Way back in the stone ages I wrote an explanation as to why the WordPress Upgrade didn’t work all the time. In that post, I pointed out that servers and your installs are special snowflakes and not all the same, and that’s why an upgrade doesn’t work all the time. I’m amused that no one pointed out to me that stance (one which I still maintain by the way) seems contradictory to my proclamation that we should love the built-in updater as of WordPress 3.7.
Allow me to challenge myself.
Your server, with your install and your plugins and theme and tweaks, is still a special snowflake.
The background updates for WordPress keep this in mind.
Oh, I have to go further into this? Fine. The reason the updates are restricted to just minor, security/maintenance, updates is that, in general, they do not cause the problems people experienced 2010. It’s been three years. We’re smarter, we learned a lot, and most importantly, if the problem in 2010 showed up again, WordPress would not to install. I heard the sounds of brakes screeching. Let me explain. We want WordPress to not install itself if it can’t. We’re not defining that as a ‘failure’ because while your install did fail to upgrade, your site didn’t break.

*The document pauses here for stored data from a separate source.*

/-- **The pieces are many**: under the budget, `a^{1-(k+1)ε} ≤ s` (from `a^{k+2} ≤ |H| ≤
s · a^{(k+1)(1+ε)}`).  So a witness family at exponent `k` has `s → ∞` essentially as fast as `a`.
[cite: CohnUmans2003, Lemma 3.1] -/
theorem rpow_le_card_pieces_of_stpp_budget {H : Type} [AddCommGroup H] [Fintype H]
    [DecidableEq H] {k s a : ℕ} {A B C : Fin s → Finset H} {ε : ℝ} (hS : IsSTPP A B C)
    (hs : 1 ≤ s) (ha : 2 ≤ a)
    (hcard : ∀ i, (A i).card = a ∧ (B i).card = a ^ k ∧ (C i).card = a)
    (hH : (Fintype.card H : ℝ) ≤ s * (a : ℝ) ^ (((k : ℝ) + 1) * (1 + ε))) :
    (a : ℝ) ^ (1 - ((k : ℝ) + 1) * ε) ≤ s := by
  have ha0 : (0 : ℝ) < a := by exact_mod_cast (by omega : 0 < a)
  have h1 : ((a ^ (k + 2) : ℕ) : ℝ) ≤ Fintype.card H := by
    exact_mod_cast pow_le_card_of_isSTPP hS hs hcard
  have h2 : (a : ℝ) ^ ((k : ℝ) + 2) ≤ s * (a : ℝ) ^ (((k : ℝ) + 1) * (1 + ε)) := by
    have : (a : ℝ) ^ ((k : ℝ) + 2) = ((a ^ (k + 2) : ℕ) : ℝ) := by
      rw [show (k : ℝ) + 2 = ((k + 2 : ℕ) : ℝ) by push_cast; ring, Real.rpow_natCast]; push_cast; rfl
    rw [this]; exact h1.trans hH
  have hsplit : (a : ℝ) ^ ((k : ℝ) + 2) =
      (a : ℝ) ^ (1 - ((k : ℝ) + 1) * ε) * (a : ℝ) ^ (((k : ℝ) + 1) * (1 + ε)) := by
    rw [← Real.rpow_add ha0]; ring_nf
  rw [hsplit] at h2
  exact le_of_mul_le_mul_right h2 (Real.rpow_pos_of_pos ha0 _)

/-! ## §3 The slice-rank barrier at the skinny format: the kill window -/

/-- **The tricolored-sum-free barrier at the skinny format.**  For every `ℓ` there is
`δ ∈ (0,1)` such that every abelian STPP family of `s` copies of `⟨a, a^k, a⟩` in a group of
exponent `≤ ℓ` satisfies `s · a^{2(k+2)/3} ≤ |H|^{1-δ}`.  This is the tree's effective Thm. B
`AddSimultaneousTPP.exists_sum_rpow_le` (`∑ᵢ (|Aᵢ||Bᵢ||Cᵢ|)^{2/3} ≤ |H|^{1-δ_ℓ}`, BCCGNSU 2017
§3.2: symmetrise the family in `(H^N)^3`, extract a uniform square sub-family, Thm. A) read at
constant volume `a^{k+2}` (shrinking `δ` keeps the bound as `|H| ≥ 1`, whence `δ < 1`).
[cite: BlasiakChurchCohnGrochowNaslundSawinUmans2017, Thm. A, Thm. B, Lemma 3.5] -/
theorem exists_stpp_skinny_rpow_le (ℓ : ℕ) : ∃ δ : ℝ, 0 < δ ∧ δ < 1 ∧
    ∀ (H : Type) [AddCommGroup H] [Fintype H] [DecidableEq H], AddMonoid.exponent H ≤ ℓ →
      ∀ (k s a : ℕ) (A B C : Fin s → Finset H), IsSTPP A B C →
        (∀ i, (A i).card = a ∧ (B i).card = a ^ k ∧ (C i).card = a) →
          (s : ℝ) * (a : ℝ) ^ (2 * ((k : ℝ) + 2) / 3) ≤ (Fintype.card H : ℝ) ^ (1 - δ) := by
  obtain ⟨δ, hδ, hmain⟩ :=
    Literature.Combinatorics.Additive.AddSimultaneousTPP.exists_sum_rpow_le ℓ
  refine ⟨min δ (1 / 2), lt_min hδ one_half_pos,
    (min_le_right _ _).trans_lt one_half_lt_one, fun H _ _ _ hexp k s a A B C hS hcard => ?_⟩
  have h := hmain H hexp (Fin s) A B C ((isSTPP_iff_addSimultaneousTPP A B C).1 hS)
  have hvol : ∀ i, ((((A i).card * (B i).card * (C i).card : ℕ) : ℝ)) ^ ((2 : ℝ) / 3) =
      (a : ℝ) ^ (2 * ((k : ℝ) + 2) / 3) := by
    intro i
    rw [(hcard i).1, (hcard i).2.1, (hcard i).2.2,
      show (a * a ^ k * a : ℕ) = a ^ (k + 2) by ring]
    push_cast
    rw [← Real.rpow_natCast, ← Real.rpow_mul (Nat.cast_nonneg a)]
    push_cast
    ring_nf
  simp_rw [hvol, Finset.sum_const, Finset.card_univ, Fintype.card_fin, nsmul_eq_mul] at h
  have hH1 : (1 : ℝ) ≤ Fintype.card H := by exact_mod_cast Fintype.card_pos
  exact h.trans (Real.rpow_le_rpow_of_exponent_le hH1 (by linarith [min_le_left δ (1 / 2)]))

/-- **The threshold.**  From the barrier inequality `s · a^{2(k+2)/3} ≤ |H|^{1-δ}` (`δ < 1`) and the
budget `|H| ≤ s · a^{(k+1)(1+ε)}`: `s^δ ≤ a^{(k+1)(1+ε)(1-δ) - 2(k+2)/3}` (pure arithmetic).  So a
bounded-exponent witness can only live in the window
`a^{1-(k+1)ε} ≤ s ≤ a^{((k+1)(1+ε)(1-δ) - 2(k+2)/3)/δ}` (§2 for the lower end).
[cite: BlasiakChurchCohnGrochowNaslundSawinUmans2017, Thm. B] -/
theorem rpow_pieces_le_of_barrier_of_budget {δ X X' : ℝ} {k s a : ℕ} (hδ1 : δ < 1)
    (hs : 1 ≤ s) (ha : 1 ≤ a)
    (hbar : (s : ℝ) * (a : ℝ) ^ (2 * ((k : ℝ) + 2) / 3) ≤ X ^ (1 - δ)) (hX0 : 0 ≤ X)
    (hH : X ≤ s * (a : ℝ) ^ X') :
    (s : ℝ) ^ δ ≤ (a : ℝ) ^ (X' * (1 - δ) - 2 * ((k : ℝ) + 2) / 3) := by
  have hs0 : (0 : ℝ) < s := by exact_mod_cast hs
  have ha0 : (0 : ℝ) < a := by exact_mod_cast ha
  have h1 : X ^ (1 - δ) ≤ ((s : ℝ) * (a : ℝ) ^ X') ^ (1 - δ) :=
    Real.rpow_le_rpow hX0 hH (by linarith)
  rw [Real.mul_rpow hs0.le (Real.rpow_nonneg ha0.le _), ← Real.rpow_mul ha0.le] at h1
  have h2 := hbar.trans h1
  have hsplit : (s : ℝ) = (s : ℝ) ^ δ * (s : ℝ) ^ (1 - δ) := by
    rw [← Real.rpow_add hs0]; norm_num
  rw [Real.rpow_sub ha0, le_div_iff₀ (Real.rpow_pos_of_pos ha0 _)]
  have h3 : (s : ℝ) ^ δ * (a : ℝ) ^ (2 * ((k : ℝ) + 2) / 3) * (s : ℝ) ^ (1 - δ) ≤
      (a : ℝ) ^ (X' * (1 - δ)) * (s : ℝ) ^ (1 - δ) := by
    calc (s : ℝ) ^ δ * (a : ℝ) ^ (2 * ((k : ℝ) + 2) / 3) * (s : ℝ) ^ (1 - δ)
        = (s : ℝ) * (a : ℝ) ^ (2 * ((k : ℝ) + 2) / 3) := by
          conv_rhs => rw [hsplit]
          ring
      _ ≤ (s : ℝ) ^ (1 - δ) * (a : ℝ) ^ (X' * (1 - δ)) := h2
      _ = (a : ℝ) ^ (X' * (1 - δ)) * (s : ℝ) ^ (1 - δ) := mul_comm _ _
  exact le_of_mul_le_mul_right h3 (Real.rpow_pos_of_pos hs0 _)

/-- ★★ **Kill in the regime the barrier bites: MANY PIECES.**  For every `ℓ` there is `δ ∈ (0,1)`
(the slice-rank saving at exponent `≤ ℓ`) such that for every `k` and every piece-count exponent
`σ` with `σ·δ > (k+1)(1-δ) - 2(k+2)/3`, NO family of tolerance-`ε` witnesses of abelian STPP
saturation at exponent `k` in groups of exponent `≤ ℓ` with `s ≥ a^σ` pieces exists for all
`ε > 0`: at `ε = g/(2(k+1))`, `g` the gap, `a^{σδ} ≤ s^δ ≤ a^{(k+1)(1+ε)(1-δ) - 2(k+2)/3}` forces
`g ≤ g(1-δ)/2`. [cite: BlasiakChurchCohnGrochowNaslundSawinUmans2017, Thm. B] -/
theorem not_stppSaturation_boundedExponent_manyPieces (ℓ : ℕ) : ∃ δ : ℝ, 0 < δ ∧ δ < 1 ∧
    ∀ (k : ℕ) (σ : ℝ), ((k : ℝ) + 1) * (1 - δ) - 2 * ((k : ℝ) + 2) / 3 < σ * δ →
      ¬ (∀ ε : ℝ, 0 < ε → ∃ (H : Type) (_ : AddCommGroup H) (_ : Fintype H) (_ : DecidableEq H)
          (s a : ℕ) (A B C : Fin s → Finset H), AddMonoid.exponent H ≤ ℓ ∧ 1 ≤ s ∧ 2 ≤ a ∧
            IsSTPP A B C ∧ (∀ i, (A i).card = a ∧ (B i).card = a ^ k ∧ (C i).card = a) ∧
            (a : ℝ) ^ σ ≤ s ∧
            (Fintype.card H : ℝ) ≤ s * (a : ℝ) ^ (((k : ℝ) + 1) * (1 + ε))) := by
  obtain ⟨δ, hδ, hδ1, hbar⟩ := exists_stpp_skinny_rpow_le ℓ
  refine ⟨δ, hδ, hδ1, fun k σ hσ h => ?_⟩
  set κ : ℝ := (k : ℝ) + 1 with hκdef
  have hκ : 0 < κ := by positivity
  set g : ℝ := σ * δ - (κ * (1 - δ) - 2 * ((k : ℝ) + 2) / 3) with hgdef
  have hg : 0 < g := by rw [hgdef]; linarith
  obtain ⟨H, _, _, _, s, a, A, B, C, hexp, hs, ha, hS, hcard, hσs, hH⟩ :=
    h (g / (2 * κ)) (by positivity)
  have ha0 : (0 : ℝ) < a := by exact_mod_cast (by omega : 0 < a)
  have ha1 : (1 : ℝ) < a := by exact_mod_cast ha
  have h1 := hbar H hexp k s a A B C hS hcard
  have h2 := rpow_pieces_le_of_barrier_of_budget hδ1 hs (by omega) h1 (Nat.cast_nonneg _) hH
  have h3 : (a : ℝ) ^ (σ * δ) ≤ (s : ℝ) ^ δ := by
    rw [Real.rpow_mul ha0.le]
    exact Real.rpow_le_rpow (Real.rpow_nonneg ha0.le _) hσs hδ.le
  have h5 : σ * δ ≤ κ * (1 + g / (2 * κ)) * (1 - δ) - 2 * ((k : ℝ) + 2) / 3 :=
    (Real.rpow_le_rpow_left_iff ha1).mp (h3.trans h2)
  have h6 : κ * (1 + g / (2 * κ)) = κ + g / 2 := by
    rw [mul_add, mul_one, mul_div_assoc', mul_comm κ g, mul_div_mul_right g 2 hκ.ne']
  rw [h6] at h5
  nlinarith [h5, hg, hδ, hδ1]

Let’s get the down low from the man himself:
All "Update Now" clicks to WordPress 3.7.1 have a 99.75% success rate. That 0.25% is mostly just temporary download failures.
— Andrew Nacin (@nacin) October 30, 2013
About 24,000 auto updates have taken place without any problems. Half of all installs are now being told to update as the rollout continues.
— Andrew Nacin (@nacin) October 30, 2013
Oh no! After 29,000 auto updates to 3.7.1, one site had a critical error. Haha just kidding, the updater simply rolled the site back to 3.7.
— Andrew Nacin (@nacin) October 30, 2013
3.7.1’s fixes were written in such a way to ensure a working site despite any failed file copies. So even a critical failure isn’t critical.
— Andrew Nacin (@nacin) October 30, 2013
Those seem pretty straight forward. WordPress 3.7.1 was made so that a failure to update didn’t break your site, because if it couldn’t apply the install, it would rollback seamlessly to 3.7 without you noticing. Well, except for the email you got to say “Hey, this didn’t work, man. Sorry.”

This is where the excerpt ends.